*Description of the task*. Wherever the line with "would force, by" sits in the listing below, transcribe from it up to and including the line with "rw [← paramGerm_eq_of_formalLog_subst_eq", exactly, and leave the remaining lines out.

*** Block opens ***

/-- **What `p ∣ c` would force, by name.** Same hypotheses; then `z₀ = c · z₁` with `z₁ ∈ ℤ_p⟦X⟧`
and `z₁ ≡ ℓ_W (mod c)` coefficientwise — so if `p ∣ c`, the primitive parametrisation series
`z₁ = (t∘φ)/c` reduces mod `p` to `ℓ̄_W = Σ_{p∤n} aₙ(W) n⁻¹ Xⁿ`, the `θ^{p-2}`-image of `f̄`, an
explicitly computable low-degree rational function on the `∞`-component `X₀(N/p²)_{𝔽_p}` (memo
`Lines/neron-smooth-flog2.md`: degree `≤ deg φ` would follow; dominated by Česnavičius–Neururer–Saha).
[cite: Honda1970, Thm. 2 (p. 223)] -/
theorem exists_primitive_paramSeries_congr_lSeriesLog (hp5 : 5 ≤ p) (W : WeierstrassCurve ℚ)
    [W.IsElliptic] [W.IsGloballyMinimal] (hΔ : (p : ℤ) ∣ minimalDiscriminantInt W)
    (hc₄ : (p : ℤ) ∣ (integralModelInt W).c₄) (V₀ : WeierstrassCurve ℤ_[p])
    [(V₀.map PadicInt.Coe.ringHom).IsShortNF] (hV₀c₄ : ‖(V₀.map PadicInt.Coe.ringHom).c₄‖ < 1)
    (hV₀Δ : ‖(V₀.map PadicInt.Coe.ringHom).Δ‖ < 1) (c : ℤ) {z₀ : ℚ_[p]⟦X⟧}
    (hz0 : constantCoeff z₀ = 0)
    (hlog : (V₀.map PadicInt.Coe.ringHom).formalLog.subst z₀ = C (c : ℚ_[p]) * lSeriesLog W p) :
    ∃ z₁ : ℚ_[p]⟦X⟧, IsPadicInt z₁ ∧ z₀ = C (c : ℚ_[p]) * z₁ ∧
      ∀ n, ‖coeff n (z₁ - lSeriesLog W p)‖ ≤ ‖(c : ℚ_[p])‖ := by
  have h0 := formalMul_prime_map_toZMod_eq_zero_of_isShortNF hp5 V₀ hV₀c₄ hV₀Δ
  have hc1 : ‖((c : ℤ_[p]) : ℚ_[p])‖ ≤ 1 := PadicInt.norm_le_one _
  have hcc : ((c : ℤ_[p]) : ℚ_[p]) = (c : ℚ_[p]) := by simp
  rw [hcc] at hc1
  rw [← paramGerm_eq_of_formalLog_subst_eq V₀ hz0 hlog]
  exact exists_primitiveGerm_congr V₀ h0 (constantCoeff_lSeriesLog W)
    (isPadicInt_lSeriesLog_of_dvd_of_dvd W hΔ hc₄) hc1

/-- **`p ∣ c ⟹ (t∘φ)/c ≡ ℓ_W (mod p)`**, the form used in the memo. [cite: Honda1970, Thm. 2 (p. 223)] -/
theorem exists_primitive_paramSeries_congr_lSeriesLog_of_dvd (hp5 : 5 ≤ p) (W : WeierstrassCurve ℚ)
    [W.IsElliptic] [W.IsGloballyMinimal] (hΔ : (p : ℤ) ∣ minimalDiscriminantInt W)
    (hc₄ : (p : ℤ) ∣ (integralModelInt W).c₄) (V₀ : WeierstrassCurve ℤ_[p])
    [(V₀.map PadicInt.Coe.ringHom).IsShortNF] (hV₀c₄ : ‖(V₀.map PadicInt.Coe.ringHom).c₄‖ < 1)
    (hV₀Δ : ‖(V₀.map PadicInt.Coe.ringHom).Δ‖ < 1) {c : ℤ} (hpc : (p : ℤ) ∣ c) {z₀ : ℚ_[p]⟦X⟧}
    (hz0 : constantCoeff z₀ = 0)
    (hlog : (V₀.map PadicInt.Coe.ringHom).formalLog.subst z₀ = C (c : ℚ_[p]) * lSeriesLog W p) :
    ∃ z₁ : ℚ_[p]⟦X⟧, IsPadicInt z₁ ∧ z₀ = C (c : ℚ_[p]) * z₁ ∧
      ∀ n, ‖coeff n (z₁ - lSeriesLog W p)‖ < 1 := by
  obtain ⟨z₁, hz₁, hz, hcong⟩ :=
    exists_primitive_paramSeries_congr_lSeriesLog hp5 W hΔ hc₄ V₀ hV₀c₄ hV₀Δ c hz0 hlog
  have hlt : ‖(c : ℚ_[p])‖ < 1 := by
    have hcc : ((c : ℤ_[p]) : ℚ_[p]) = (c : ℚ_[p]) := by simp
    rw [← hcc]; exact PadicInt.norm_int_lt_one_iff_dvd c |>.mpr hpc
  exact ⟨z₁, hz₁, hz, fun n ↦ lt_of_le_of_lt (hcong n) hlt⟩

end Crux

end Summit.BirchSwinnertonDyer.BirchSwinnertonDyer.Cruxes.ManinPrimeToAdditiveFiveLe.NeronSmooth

*** Block closes ***
*** Block opens ***

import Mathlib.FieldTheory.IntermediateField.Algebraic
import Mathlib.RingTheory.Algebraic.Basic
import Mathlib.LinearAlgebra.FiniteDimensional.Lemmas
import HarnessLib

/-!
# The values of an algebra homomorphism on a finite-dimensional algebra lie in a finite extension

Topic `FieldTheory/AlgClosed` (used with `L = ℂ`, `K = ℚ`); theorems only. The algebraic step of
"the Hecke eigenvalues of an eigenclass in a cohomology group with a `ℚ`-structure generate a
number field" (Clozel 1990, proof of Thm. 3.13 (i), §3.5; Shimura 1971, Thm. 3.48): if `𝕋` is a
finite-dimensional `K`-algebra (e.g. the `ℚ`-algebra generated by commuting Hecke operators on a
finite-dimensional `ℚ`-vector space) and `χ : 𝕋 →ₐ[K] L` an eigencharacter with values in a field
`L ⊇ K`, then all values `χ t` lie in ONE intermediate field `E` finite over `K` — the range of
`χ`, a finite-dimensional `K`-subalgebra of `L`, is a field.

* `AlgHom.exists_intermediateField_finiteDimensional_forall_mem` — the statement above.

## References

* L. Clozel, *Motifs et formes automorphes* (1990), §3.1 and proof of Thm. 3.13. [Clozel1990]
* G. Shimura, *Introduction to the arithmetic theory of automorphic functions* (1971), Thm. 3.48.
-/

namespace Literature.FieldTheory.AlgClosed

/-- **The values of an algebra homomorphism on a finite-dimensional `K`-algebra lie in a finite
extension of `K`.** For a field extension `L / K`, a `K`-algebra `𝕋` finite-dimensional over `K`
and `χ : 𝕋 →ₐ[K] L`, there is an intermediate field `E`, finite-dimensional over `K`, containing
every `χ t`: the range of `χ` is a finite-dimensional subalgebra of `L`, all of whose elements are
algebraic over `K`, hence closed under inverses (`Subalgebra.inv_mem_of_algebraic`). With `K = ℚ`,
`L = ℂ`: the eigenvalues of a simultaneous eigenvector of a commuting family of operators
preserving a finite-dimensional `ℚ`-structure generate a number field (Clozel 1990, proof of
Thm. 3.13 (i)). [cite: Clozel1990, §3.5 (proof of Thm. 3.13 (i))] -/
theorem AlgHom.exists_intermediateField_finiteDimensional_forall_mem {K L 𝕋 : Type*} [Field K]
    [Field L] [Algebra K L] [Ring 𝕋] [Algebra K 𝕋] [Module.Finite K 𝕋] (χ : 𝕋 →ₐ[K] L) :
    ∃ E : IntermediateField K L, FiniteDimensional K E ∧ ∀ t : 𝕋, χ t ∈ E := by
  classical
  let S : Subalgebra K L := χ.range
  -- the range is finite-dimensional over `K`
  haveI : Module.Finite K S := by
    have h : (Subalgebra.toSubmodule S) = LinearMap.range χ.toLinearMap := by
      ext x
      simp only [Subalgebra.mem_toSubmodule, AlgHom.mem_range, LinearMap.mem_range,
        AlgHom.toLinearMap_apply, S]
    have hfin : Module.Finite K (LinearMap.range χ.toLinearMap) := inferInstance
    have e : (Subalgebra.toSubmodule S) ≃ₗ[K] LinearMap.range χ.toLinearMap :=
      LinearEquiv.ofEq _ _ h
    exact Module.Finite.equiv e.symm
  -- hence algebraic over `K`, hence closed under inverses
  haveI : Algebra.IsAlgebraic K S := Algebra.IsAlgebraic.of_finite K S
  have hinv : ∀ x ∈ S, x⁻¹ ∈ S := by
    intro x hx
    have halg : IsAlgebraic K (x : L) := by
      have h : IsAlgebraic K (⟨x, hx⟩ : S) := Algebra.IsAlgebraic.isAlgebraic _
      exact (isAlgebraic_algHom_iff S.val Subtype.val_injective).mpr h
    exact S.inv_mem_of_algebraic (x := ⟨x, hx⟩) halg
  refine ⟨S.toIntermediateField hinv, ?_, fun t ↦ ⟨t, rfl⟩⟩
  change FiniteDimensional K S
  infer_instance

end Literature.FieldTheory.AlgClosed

*** Block closes ***

*Answer area*.
/-- **What `p ∣ c` would force, by name.** Same hypotheses; then `z₀ = c · z₁` with `z₁ ∈ ℤ_p⟦X⟧`
and `z₁ ≡ ℓ_W (mod c)` coefficientwise — so if `p ∣ c`, the primitive parametrisation series
`z₁ = (t∘φ)/c` reduces mod `p` to `ℓ̄_W = Σ_{p∤n} aₙ(W) n⁻¹ Xⁿ`, the `θ^{p-2}`-image of `f̄`, an
explicitly computable low-degree rational function on the `∞`-component `X₀(N/p²)_{𝔽_p}` (memo
`Lines/neron-smooth-flog2.md`: degree `≤ deg φ` would follow; dominated by Česnavičius–Neururer–Saha).
[cite: Honda1970, Thm. 2 (p. 223)] -/
theorem exists_primitive_paramSeries_congr_lSeriesLog (hp5 : 5 ≤ p) (W : WeierstrassCurve ℚ)
    [W.IsElliptic] [W.IsGloballyMinimal] (hΔ : (p : ℤ) ∣ minimalDiscriminantInt W)
    (hc₄ : (p : ℤ) ∣ (integralModelInt W).c₄) (V₀ : WeierstrassCurve ℤ_[p])
    [(V₀.map PadicInt.Coe.ringHom).IsShortNF] (hV₀c₄ : ‖(V₀.map PadicInt.Coe.ringHom).c₄‖ < 1)
    (hV₀Δ : ‖(V₀.map PadicInt.Coe.ringHom).Δ‖ < 1) (c : ℤ) {z₀ : ℚ_[p]⟦X⟧}
    (hz0 : constantCoeff z₀ = 0)
    (hlog : (V₀.map PadicInt.Coe.ringHom).formalLog.subst z₀ = C (c : ℚ_[p]) * lSeriesLog W p) :
    ∃ z₁ : ℚ_[p]⟦X⟧, IsPadicInt z₁ ∧ z₀ = C (c : ℚ_[p]) * z₁ ∧
      ∀ n, ‖coeff n (z₁ - lSeriesLog W p)‖ ≤ ‖(c : ℚ_[p])‖ := by
  have h0 := formalMul_prime_map_toZMod_eq_zero_of_isShortNF hp5 V₀ hV₀c₄ hV₀Δ
  have hc1 : ‖((c : ℤ_[p]) : ℚ_[p])‖ ≤ 1 := PadicInt.norm_le_one _
  have hcc : ((c : ℤ_[p]) : ℚ_[p]) = (c : ℚ_[p]) := by simp
  rw [hcc] at hc1
  rw [← paramGerm_eq_of_formalLog_subst_eq V₀ hz0 hlog]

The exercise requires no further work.